Ne ses ve dijital kayıt uzmanlarına ne dijital konulardaki adli tıpçılara sorup gerçeği öğrenmeye gerek kalıyor, ne de bir araştırmaya.. Bir bakışta teknolojinin içini gören bir bakanımız var.. Bilim ve teknoloji üretkenliği sorunumuz kısa yoldan halledilebilir. Bakan bey, o üstün sezgi ve koku alma yeteneğiyle, hangi yeniliklerin dünya çapında iş yapabileceğini anlayabilir ve bütün parasal destekleri de bu tür projelere kaydırabilir.. Fikri Işık, ODTÜ matematik mezunu, ingilizce ve matematik öğretmenliği yaparken siyasete atılmış..
Haydi hayırlısı...
***
Gezi olaylarına, okullarında iş bırakma eylemlerine katılarak destek verdikleri gerekçesiyle Marmara Üniversitesi iki araştırma görevlisi okuldan atmış.. 8 araştırma görevlisine de 2 yıl kıdem durdurma cezası verilmiş. Rektör Prof. Dr. M. Zafer Gül imzasıyla bildirilen kararda atılanlar Dr. Figen Algül ve Araştırma Görevlisi Can Özbaşaran. Üniversitede KESK’in çağrısına uyarak yasa hakkını kullanmak cezalandırılıyor. İletişim Fakültesi Dekanlığında ilginç bir insan oturuyor. Prof. Yusuf Devran’ın adı, daha önce de öğrencileri öğretim üyelerini fişleme iddialarıyla ve jüri seçimi listeleriyle gündeme gelmişti.

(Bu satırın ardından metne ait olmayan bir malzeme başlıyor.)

include hA hA3 he hz hz1 hgap h3 hd hd1 hd2 hd3 hZ hΦ hGs in
/-- **Space direction, order three, isotropic form** along an integer step `u` with `6π|u_j| ≤ zL` (`w = 2πu/L`): with the angular constant `B_a` of
`exists_norm_iteratedDeriv_sectorWeightCirc_polarAngle_line_le 3`, `τ = (4+2A)‖w‖`, `K₂ = 4+4A`, `K₃ = 4+8A₃`, `D = (1+6/w_n)‖w₁+iw₂‖`,
`g₁ = de₀²`, `g₂ = de₀⁴`, `g₃ = de₀⁶`: for EVERY `q`,
`‖Δ³_{(0,ū)} G̃(q)‖ ≤ [(8g₃+12g₂)τ³/Λ³ + (12g₂+6g₁)τK₂‖w‖²/Λ² + 2g₁K₃‖w‖³/Λ]·1 + 3[(4g₂+2g₁)τ²/Λ² + 2g₁K₂‖w‖²/Λ]·6B_aD + 3(2g₁τ/Λ)·6B_aD² + 6B_aD³`.
[cite: BenfattoGiulianiMastropietro2006, §2.5 Lemma 2.2 (2.53)–(2.55)] -/
theorem norm_fwdDiff_three_space_klIso_le {Ba : ℝ} (hB0 : 0 ≤ Ba)
    (hB : ∀ (i : ℕ), i ≤ 3 → ∀ (n : ℕ) (ω : ℤ) (θ₀ : ℝ) (q w : Fin 2 → ℝ) (t : ℝ) {r₀ : ℝ}, 0 < r₀ →
      r₀ ≤ ‖momToComplex (q + t • w)‖ → |sectorRelAngle θ₀ (q + t • w)| < π →
      ‖iteratedDeriv i (fun t : ℝ => sectorWeightCirc n ω (polarAngle (q + t • w))) t‖ ≤
        (3 : ℕ).factorial * Ba * ((1 + (sectorWidth n)⁻¹ * (3 : ℕ).factorial) * ‖momToComplex w‖ / r₀) ^ i)
    (u : Fin 2 → ℤ) (hu : ∀ j, 3 * |2 * π / L| * |(u j : ℝ)| ≤ z) (q : TorusSite 1 (2 * M) × TorusSite 2 L) :
    ‖((fwdDiff ((0 : TorusSite 1 (2 * M)), (fun j => ((u j : ℤ) : ZMod L))))^[3] Gs) q‖ ≤
      ((8 * (d * e₀ ^ 6) + 12 * (d * e₀ ^ 4)) * ((4 + 2 * A) * ‖(fun j => 2 * π / L * (u j : ℝ))‖) ^ 3 / klScale e₀ m ^ 3 +
          (12 * (d * e₀ ^ 4) + 6 * (d * e₀ ^ 2)) *
            (((4 + 2 * A) * ‖(fun j => 2 * π / L * (u j : ℝ))‖) * ((4 + 4 * A) * ‖(fun j => 2 * π / L * (u j : ℝ))‖ ^ 2)) /
              klScale e₀ m ^ 2 +
          2 * (d * e₀ ^ 2) * ((4 + 8 * A₃) * ‖(fun j => 2 * π / L * (u j : ℝ))‖ ^ 3) / klScale e₀ m) * 1 +
        3 * (((4 * (d * e₀ ^ 4) + 2 * (d * e₀ ^ 2)) * ((4 + 2 * A) * ‖(fun j => 2 * π / L * (u j : ℝ))‖) ^ 2 / klScale e₀ m ^ 2 +
              2 * (d * e₀ ^ 2) * ((4 + 4 * A) * ‖(fun j => 2 * π / L * (u j : ℝ))‖ ^ 2) / klScale e₀ m) *
            (6 * Ba * ((1 + 6 * (sectorWidth (2 * m))⁻¹) * ‖momToComplex (fun j => 2 * π / L * (u j : ℝ))‖))) +
        3 * (2 * (d * e₀ ^ 2) * ((4 + 2 * A) * ‖(fun j => 2 * π / L * (u j : ℝ))‖) / klScale e₀ m *
            (6 * Ba * ((1 + 6 * (sectorWidth (2 * m))⁻¹) * ‖momToComplex (fun j => 2 * π / L * (u j : ℝ))‖) ^ 2)) +
        1 * (6 * Ba * ((1 + 6 * (sectorWidth (2 * m))⁻¹) * ‖momToComplex (fun j => 2 * π / L * (u j : ℝ))‖) ^ 3) := by
  obtain ⟨hGc, hG0, hG1, hG2, hG3, hGv⟩ := scaleProfile_bounds₃ he m hd1 hd2 hd3
  have hΛ : 0 < klScale e₀ m := by rw [klScale]; positivity
  have hL : (0 : ℝ) < L := Nat.cast_pos.2 (Nat.pos_of_ne_zero (NeZero.ne L))
  set w : Fin 2 → ℝ := fun j => 2 * π / L * (u j : ℝ) with hw
  set eK : (Fin 2 → ℝ) → ℝ := fun p => frameLevel μ K (WithLp.toLp 2 p) with heK
  have hD : 0 ≤ (1 + 6 * (sectorWidth (2 * m))⁻¹) * ‖momToComplex w‖ := by have := sectorWidth_pos (2 * m); positivity
  obtain ⟨hZc, hZabs, -⟩ := angularFactor₁_smooth_abs_zone hZ hz
  have hZ1 : ∀ (p₀ : Fin 2 → ℝ) (s : ℝ), (∀ i, |(p₀ + s • w) i| ≤ π + z) → |eK (p₀ + s • w)| ≤ klScale e₀ m →
      |deriv (fun s : ℝ => Z (p₀ + s • w)) s| ≤ 6 * Ba * ((1 + 6 * (sectorWidth (2 * m))⁻¹) * ‖momToComplex w‖) := by
    intro p₀ s hsq hshell
    obtain ⟨hin, hfermi⟩ := inner_of_square_shell_iso hA he hz hz1 hgap h3 σ hZ _ hsq hshell
    exact (abs_derivs_angularFactor₁_line_le hz hZ hB p₀ w hin hfermi).1
  have hZ2 : ∀ (p₀ : Fin 2 → ℝ) (s : ℝ), (∀ i, |(p₀ + s • w) i| ≤ π + z) → |eK (p₀ + s • w)| ≤ klScale e₀ m →
      |iteratedDeriv 2 (fun s : ℝ => Z (p₀ + s • w)) s| ≤ 6 * Ba * ((1 + 6 * (sectorWidth (2 * m))⁻¹) * ‖momToComplex w‖) ^ 2 := by
    intro p₀ s hsq hshell
    obtain ⟨hin, hfermi⟩ := inner_of_square_shell_iso hA he hz hz1 hgap h3 σ hZ _ hsq hshell
    exact (abs_derivs_angularFactor₁_line_le hz hZ hB p₀ w hin hfermi).2.1
  have hZ3 : ∀ (p₀ : Fin 2 → ℝ) (s : ℝ), (∀ i, |(p₀ + s • w) i| ≤ π + z) → |eK (p₀ + s • w)| ≤ klScale e₀ m →
      |iteratedDeriv 3 (fun s : ℝ => Z (p₀ + s • w)) s| ≤ 6 * Ba * ((1 + 6 * (sectorWidth (2 * m))⁻¹) * ‖momToComplex w‖) ^ 3 := by
    intro p₀ s hsq hshell
    obtain ⟨hin, hfermi⟩ := inner_of_square_shell_iso hA he hz hz1 hgap h3 σ hZ _ hsq hshell
    exact (abs_derivs_angularFactor₁_line_le hz hZ hB p₀ w hin hfermi).2.2
  have hxL : |2 * π / (L : ℝ)| * L = 2 * π := by rw [abs_of_pos (by positivity)]; field_simp
  have hτ : ∀ p : Fin 2 → ℝ, |fderiv ℝ eK p w| ≤ (4 + 2 * A) * ‖w‖ := fun p => abs_fderiv_frameBand_apply_le hA μ p w
  exact norm_fwdDiff_three_space_sampledSymbol_le' hGc hΛ zero_le_one (by positivity) (by positivity) (by positivity) hG0 hG1 hG2 hG3 hGv
    (contDiff_three_frameBand μ K) (norm_iteratedFDeriv_two_frameBand_le hA μ) (norm_iteratedFDeriv_three_frameBand_le hA3 μ) w hτ
    (hZc 3) zero_le_one (by positivity) (by positivity) (by positivity) hZabs hZ1 hZ2 hZ3
    Φ (fun k₀ p => hΦ k₀ p) (π * (1 - 2 * M) / β) (2 * π / β) (2 * π / L) u rfl hu
    (fun k₀ p hp => (isoSymbol₁_vanish hA he hz hz1 hgap σ hZ hΦ).1 k₀ p hp) hxL Gs
    (fun q => (hGs q).trans (klIso_eq_symbol hA he hz h3 σ hZ hΦ q)) q

include B hA hADt he hz hz1 hgap h3 hlo hhi hβ hρA hd1 hd2 hZ hΦ hGs in
/-- **Support count of the single-multiplier symbol**: time window × rotated box,
`#{G̃ ≠ 0} ≤ (Λ_nβ/π + 1)·(√2 L (Λ_n + (4+4A)ρ²)/(γπ) + 2)(√2 L (2ρ)/π + 2)`, `γ = 2ρ_min − 4A`, `ρ = (Λ_n + s_max Dt_min (3w_n/4))/(Dt_min − 2A)`.
[cite: BenfattoGiulianiMastropietro2006, §2.5 (2.46)–(2.50)] -/
theorem card_support_klIso_le [DecidablePred fun q : TorusSite 1 (2 * M) × TorusSite 2 L => Gs q ≠ 0] :
    (((univ : Finset (TorusSite 1 (2 * M) × TorusSite 2 L)).filter fun q => Gs q ≠ 0).card : ℝ) ≤
      (klScale e₀ m * β / π + 1) *
        ((Real.sqrt 2 * L * ((klScale e₀ m + (4 + 4 * A) *
            ((klScale e₀ m + B.smax * B.Dtmin * (3 * sectorWidth (2 * m) / 4)) / (B.Dtmin - 2 * A)) ^ 2) / (2 * B.rhomin - 4 * A)) / π + 2) *
          (Real.sqrt 2 * L * (2 * ((klScale e₀ m + B.smax * B.Dtmin * (3 * sectorWidth (2 * m) / 4)) / (B.Dtmin - 2 * A))) / π + 2)) := by
  classical
  obtain ⟨-, -, -, -, hGv⟩ := scaleProfile_bounds he m hd1 hd2
  have hΛ : 0 < klScale e₀ m := by rw [klScale]; positivity
  have hL : (0 : ℝ) < L := Nat.cast_pos.2 (Nat.pos_of_ne_zero (NeZero.ne L))
  have hπ := Real.pi_pos
  have hxL : |2 * π / (L : ℝ)| * L = 2 * π := by rw [abs_of_pos (by positivity)]; field_simp
  set ρ : ℝ := (klScale e₀ m + B.smax * B.Dtmin * (3 * sectorWidth (2 * m) / 4)) / (B.Dtmin - 2 * A) with hρdef
  have hρ0 : 0 ≤ ρ := by
    have := B.smax_pos; have := B.Dtmin_pos; have := sectorWidth_pos (2 * m)
    have : 0 < B.Dtmin - 2 * A := by linarith
    positivity
  set pF : Fin 2 → ℝ := klFermiPoint μ K (sectorCenter (2 * m) (σ : ℕ)) with hpF
  set eK : (Fin 2 → ℝ) → ℝ := fun p => frameLevel μ K (WithLp.toLp 2 p) with heK
  have hcount := card_support_sampledSymbol_le (P := 2 * M) (L := L) hΛ hGv eK Z (pF := pF) (ρ := ρ) hz.le
    (fun p hsq hshell hZp => isoSymbol₁_cell B hA hADt he hz hz1 hgap hlo hhi σ hZ p hsq hshell hZp)
    Φ (fun k₀ p => hΦ k₀ p) (π * (1 - 2 * M) / β) (2 * π / β) (2 * π / L) hxL Gs
    (fun q => (hGs q).trans (klIso_eq_symbol hA he hz h3 σ hZ hΦ q))
  have hT : (((univ : Finset (TorusSite 1 (2 * M))).filter fun i =>
      |π * (1 - 2 * M) / β + 2 * π / β * (((i 0).val : ℕ) : ℝ)| ≤ klScale e₀ m).card : ℝ) ≤ klScale e₀ m * β / π + 1 := by
    have h := card_filter_timeWindow_le (P := 2 * M) (a₀ := π * (1 - 2 * M) / β) (h₀ := 2 * π / β) (Λ := klScale e₀ m)
      (by positivity) hΛ.le
    refine h.trans (le_of_eq ?_)
    field_simp
  have hlo' : a ≤ μ - A := by linarith
  have hhi' : μ + A ≤ b := by linarith
  have hγ : 0 < 2 * B.rhomin - 4 * A := by linarith
  have hX : (((univ : Finset (TorusSite 2 L)).filter fun k =>
      |eK (fun j => 2 * π / L * (((k j).valMinAbs : ℤ) : ℝ))| ≤ klScale e₀ m ∧
        ‖(fun j => 2 * π / L * (((k j).valMinAbs : ℤ) : ℝ)) - pF‖ ≤ ρ).card : ℝ) ≤
      (Real.sqrt 2 * L * ((klScale e₀ m + (4 + 4 * A) * ρ ^ 2) / (2 * B.rhomin - 4 * A)) / π + 2) *
        (Real.sqrt 2 * L * (2 * ρ) / π + 2) := by
    refine card_filter_cell_le L (contDiff_frameBand μ K) (norm_iteratedFDeriv_two_frameBand_le hA μ)
      (pF := pF) (frameLevel_klFermiPoint B hA hlo' hhi' (sectorCenter (2 * m) (σ : ℕ))) hΛ.le hρ0 hγ
      (gradient_floor_klFermiPoint B hA hlo' hhi' (sectorCenter (2 * m) (σ : ℕ))) _ ?_
    intro k hk
    obtain ⟨h1, h2⟩ := (Finset.mem_filter.1 hk).2
    have e : (fun j => 2 * π * (((k j).valMinAbs : ℤ) : ℝ) / L) = fun j => 2 * π / L * (((k j).valMinAbs : ℤ) : ℝ) :=
      funext fun j => by ring
    rw [e]; exact ⟨h1, h2⟩
  calc _ ≤ ((((univ : Finset (TorusSite 1 (2 * M))).filter fun i =>
        |π * (1 - 2 * M) / β + 2 * π / β * (((i 0).val : ℕ) : ℝ)| ≤ klScale e₀ m).card *
        ((univ : Finset (TorusSite 2 L)).filter fun k =>
          |eK (fun j => 2 * π / L * (((k j).valMinAbs : ℤ) : ℝ))| ≤ klScale e₀ m ∧
            ‖(fun j => 2 * π / L * (((k j).valMinAbs : ℤ) : ℝ)) - pF‖ ≤ ρ).card : ℕ) : ℝ) := by exact_mod_cast hcount
    _ ≤ _ := by
        push_cast
        exact mul_le_mul hT hX (Nat.cast_nonneg _) (by positivity)

end IsoSingle

end Summit.HubbardSuperconductivity.HubbardSuperconductivity.Theorems.TorusFourierL2

end
import Summits.Ventures.YMGap.Thresholds.LatticeBakryEmeryWilson
import Summits.Ventures.YMGap.Thresholds.ExpWordCalculus
import Literature.MathematicalPhysics.QuantumFieldTheory.TorusPlaquetteNeighbours
import HarnessLib

/-!
# Venture YMGap — track (a), R119 brick, part 1/2: plaquette words with constant insertions and
# the Wilson cross-link interaction matrix `h(e,e') = N|β|·k(e,e')` (Shen–Zhu–Zhu (4.3)) — DEFINITIONS

HONEST FRAMING: venture file (cell `pub-ymgap`, track (a), seat ds-2 for lit-1's R119 line). Pure
finite-dimensional calculus + lattice counting; NO measure, NO threshold, NO clustering statement.
Nothing about the continuum or the mass gap.

Bookkeeping for the termwise cross-link Hessian bound of the Wilson potential (part 2/2,
`SharpClusteringWilson.lean`): the four SLOTS of a torus plaquette (`plaqSlot`, the links of p2's
`plaqLinks` as a `Fin 4`-indexed family), the PLAQUETTE WORD WITH CONSTANT INSERTIONS
`W_p(c₁,c₂,c₃)(Q) = Re tr(Q_{s₀} c₁ Q_{s₁} c₂ Q_{s₂}ᴴ c₃ Q_{s₃}ᴴ)` (`plaqWordC`; `W_p(1,1,1)` is the
plaquette term of p2's `wilsonPot₀`, `wilsonPot₀_eq_sum_plaqWordC`; polynomial hence smooth; along the
flow `Q e^{tA}` it is p2's `reTrWord`, `plaqWordC_mul_exp`), the slot incidence `slotInc p e`
(`= [e ∈ plaqEdgesT p]` once `L ≥ 2`, `slotInc_eq_ite`; `Σ_p slotInc p e · slotInc p e' = jointPlaq e e'`,
`sum_slotInc_mul_eq_jointPlaq`), and the CROSS-LINK INTERACTION MATRIX of the Wilson action at
't Hooft coupling `β` (tree coupling `Nβ`, the currency of p2's `wilsonPot d N L β` and
`hessBound_wilsonPot`):

  `wilsonH d N L β e e' = N|β| · jointPlaq e e'` if `e' ∈ linkNbrT e` (plaquette neighbours), else `0`

— Shen–Zhu–Zhu's `h_{ee'} = N|β| · #{plaquettes ∋ e, e'}` of (4.3), in the tree's vocabulary
(`TorusPlaquetteNeighbours.lean`: `plaqEdgesT`, `plaqsThrough`, `linkNbrT`, `jointPlaq`). Proved here:
`h ≥ 0`, symmetric, zero on the diagonal, supported on plaquette neighbours, ROW SUMS
`Σ_{e'} h(e,e') ≤ 6(d-1)·N|β|` (`sum_wilsonH_le`, from the tree's `sum_jointPlaq_le`) — the
hypotheses `hh0 / hsymm / hrow` (`H = 6(d-1)N|β|`) of lit-1's `SharpClustering.Gam2W_ge`; the
hypothesis `hOff` is part 2/2.

References: H. Shen, R. Zhu, X. Zhu, CMP 400 (2023) 805–851, Lemma 4.1, (4.3); E. Seiler, LNP 159
(1982) Ch. 2 (plaquettes through a link).
-/

noncomputable section

open scoped Matrix ComplexConjugate BigOperators Matrix.Norms.Frobenius ContDiff Topology
open Matrix Complex Finset
open Literature.MathematicalPhysics.QuantumFieldTheory
open Summit.Ventures.YMGap.HessianSharp (expWord reTrWord)

namespace Summit.Ventures.YMGap

namespace SharpClustering

open LatticeBakryEmery


/-! ### Words with two insertions at unitary points -/

section Words

variable {N : ℕ}

/-- **Master bound**: `|Re tr(a M b M')| ≤ ‖a‖_F ‖b‖_F` for unitary `M, M'`. -/
theorem abs_re_trace_word_two_le {a b M M' : Matrix (Fin N) (Fin N) ℂ}
    (hM : M ∈ Matrix.unitaryGroup (Fin N) ℂ) (hM' : M' ∈ Matrix.unitaryGroup (Fin N) ℂ) :
    |(a * M * b * M').trace.re| ≤ frobNorm a * frobNorm b := by
  have h := abs_re_trace_mul_le a (M * b * M')
  rw [frobNorm_mul_unitary _ hM', frobNorm_unitary_mul hM] at h
  simpa only [Matrix.mul_assoc] using h

end Words

/-! ### Plaquette slots and the plaquette word with constant insertions -/

section Slots

variable {d : ℕ} {L : ℕ}

/-- The four slots of a plaquette, in the order of `plaqLinks` / `plaquetteHolonomy`:
`s₀ = (x,i)`, `s₁ = (x+eᵢ,j)`, `s₂ = (x+eⱼ,i)`, `s₃ = (x,j)`. -/
def plaqSlot (p : Plaquette d L) : Fin 4 → Edge d L :=
  ![(plaqLinks p).1, (plaqLinks p).2.1, (plaqLinks p).2.2.1, (plaqLinks p).2.2.2]
/-- Existence of Silverman's isomorphism on `E_ns(F̄)` for the slopes `(√a, -√a)`, with its
formula, when `2a ≠ 0`. Silverman, *AEC*, Prop. III.2.5(a). [cite: SilvermanAEC2009, Prop. III.2.5(a)] -/
theorem exists_nodeMap (ha : 2 * a ≠ 0) :
    ∃ φ : ((nodalCubic a).baseChange (AlgebraicClosure F)).toAffine.Point →+
      Additive (AlgebraicClosure F)ˣ, Function.Bijective φ ∧
      ∀ {x y : AlgebraicClosure F}
        (h : ((nodalCubic a).baseChange (AlgebraicClosure F)).toAffine.Nonsingular x y),
        ((Additive.toMul (φ (.some x y h)) : (AlgebraicClosure F)ˣ) : AlgebraicClosure F) =
          (y - sqrt a * x) / (y + sqrt a * x) := by
  obtain ⟨φ, hφ, hφ'⟩ := exists_nodeHom_of_eq ((nodalCubic a).baseChange (AlgebraicClosure F))
    0 0 (sqrt a) (-sqrt a) (baseChange_algebraicClosure_eq a) (sqrt_ne_neg ha)
  refine ⟨φ, hφ, fun h ↦ (hφ' h).trans ?_⟩
  ring_nf

/-- **Silverman's map `E_ns(F̄) → F̄ˣ` for the nodal cubic `y² = x³ + a x²`** (slopes `(√a, -√a)`;
written additively): a chosen homomorphism as in `exists_nodeMap` when `2a ≠ 0`, and the zero map
otherwise (junk value, never used). Silverman, *AEC*, Prop. III.2.5(a).
[cite: SilvermanAEC2009, Prop. III.2.5(a)] -/
def nodeMap : geomPoints (nodalCubic a) →+ Additive (AlgebraicClosure F)ˣ :=
  if ha : 2 * a ≠ 0 then (exists_nodeMap a ha).choose else 0
import Summits.Ventures.CertifiedManyBodySolver.Downfold.EmeryZoneOrbitalContent
import Mathlib.MeasureTheory.Constructions.BorelSpace.Order
import Mathlib.Topology.Semicontinuity.Defs
import HarnessLib

/-!
# THE ANTIBONDING BAND IS A BOREL FUNCTION ON THE ZONE: upper semicontinuity of the largest cubic root in its
# coefficients ⇒ the exact hole count `n^h = 2(1 − abFilling) = 1 + x` and the partition identity `n_d^h + 2n_p^h = n^h`

Venture CertifiedManyBodySolver, cell `pub/hubbard-downfold` (stage S1; INFLATION-RULES-3to1-B §B.82), seat hubbard-downfold-mod-4
(technique B, g34); namespace `Summit.Ventures.CertifiedManyBodySolver.Downfold.Emery`. Everything PROVED (0 sorry). WHAT THIS IS NOT: a
statement about any material; `U = 0` one-body kinematics of the σ (d–p_x–p_y + t_pp, t_pp′) model; no number lives here.

`EmeryZoneOrbitalContent` defines the zone-integrated Cu-d / O-p hole contents `dHole`, `pHole` and the hole count `nHole` of the σ
antibonding band as OUTER lower Lebesgue integrals and brackets each one separately (its docstring: «`= 1 + x` … whenever the hole set
is measurable — not used»); `EmeryFermiFilling.abFilling` is the (outer) occupied fraction. This file supplies the missing regularity
and closes the bookkeeping EXACTLY:

* §1 the largest real root `topRoot` of the monic cubic `ε³ + aε² + bε + d`, as a function of `(a, b, d) ∈ ℝ³`, is UPPER
  SEMICONTINUOUS (`upperSemicontinuous_topRoot3`): above the top root the cubic is positive, on a compact window it is bounded away
  from zero, and the coefficient perturbation is uniformly small there; together with the Cauchy bound no root of a nearby cubic can
  reach the window. (Lower semicontinuity fails in general — a complex pair may turn real far above the old top root — and is not
  needed.) Hence it is Borel (`measurable_topRoot3`).
* §2 ON THE ZONE: `abEnergyK = topRoot ∘ (continuous coefficient map of k)` is upper semicontinuous and Borel
  (`upperSemicontinuous_abEnergyK`, `measurable_abEnergyK`); so are the Cu-d weight `abWeightK` (a rational function of
  `sin²(k_x/2), sin²(k_y/2), ε_AB(k)`; `measurable_abWeightK`), the hole indicator (`measurable_holeInd`), the hole set and the
  occupied set (`measurableSet_holeSet`, `measurableSet_abOccSet`).
* §3 THE EXACT HOLE COUNT: `volume(occupied) + volume(holes) = π²` on the quadrant (`volume_abOccSet_add_volume_holeSet`) ⇒
  **`nHole ε = 2·(1 − abFilling ε)`** for EVERY parameter value and every `ε` (`nHole_eq_two_mul_one_sub_abFilling`); at the Fermi
  energy of hole doping `x` (`abFilling = (1 − x)/2`) the hole count is EXACTLY `1 + x` (`nHole_eq_one_add_of_abFilling`) — the
  `U = 0` Luttinger count of the σ model, with no staircase width.
* §4 THE PARTITION IDENTITY: for `Δ, t_pp, t_pp′ ≥ 0` and `ε ≥ 0`, **`dHole ε + pHole ε = nHole ε`** (`dHole_add_pHole`; additivity
  of the Lebesgue integral on the now-measurable integrands `𝟙·w_d`, `𝟙·(1 − w_d) ∈ [0, 1]`) ⇒ `n_d^h + 2n_p^h = 1 + x` exactly
  (`dHole_add_pHole_eq_one_add`), `2n_p^h = 1 + x − n_d^h` (`pHole_eq_of_abFilling`), and between two fillings the DOPED holes are
  partitioned exactly: `(n_d^h(x₂) − n_d^h(x₁)) + (2n_p^h(x₂) − 2n_p^h(x₁)) = x₂ − x₁` (`doped_holes_partition`).
* §5 READING A CENSUS ROW EXACTLY: a `dHole` bracket `[d₁, d₂]` at filling `(1 − x)/2` gives `pHole ∈ [1 + x − d₂, 1 + x − d₁]` and
  the oxygen SHARE of the holes `pHole/nHole = 1 − dHole/(1 + x) ∈ [1 − d₂/(1 + x), 1 − d₁/(1 + x)]` (`pHole_mem_Icc_of_dHole_mem`,
  `pHole_div_nHole_eq`, `pHole_div_nHole_mem_Icc`) — every row of router/ZONE-PARTITION.tsv is a partition of exactly `1 + x`.

Sources: three-band model [HybertsenSchluterChristensen1989, Eq. (1)]; [AndersenEtAl1995, §6]; semicontinuity of polynomial roots,
Borel measurability of semicontinuous functions and additivity of the Lebesgue integral [folklore] (e.g. R. E. Moore, Interval
Analysis, 1966 for the enclosure language; any measure-theory text).
-/

noncomputable section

Algül, Bianet’e şöyle konuştu: “Anti demokratik bir karar. Türkiye’nin içinde bulunduğu durumu gösteriyor. Makro düzeyde ne yaşanıyorsa mikro düzeyde de Marmara Üniversitesi İletişim Fakültesi’nde bunlar yaşanıyor. Karara itiraz edeceğiz. YÖK Başkanı kararı onayabilir, erteleyebilir ya da indirebilir. Gözlerimiz YÖK Başkanı Prof.Dr. Gökhan Çetinsaya’da. Onun sağduyulu hareket edeceğini ümit ediyoruz.”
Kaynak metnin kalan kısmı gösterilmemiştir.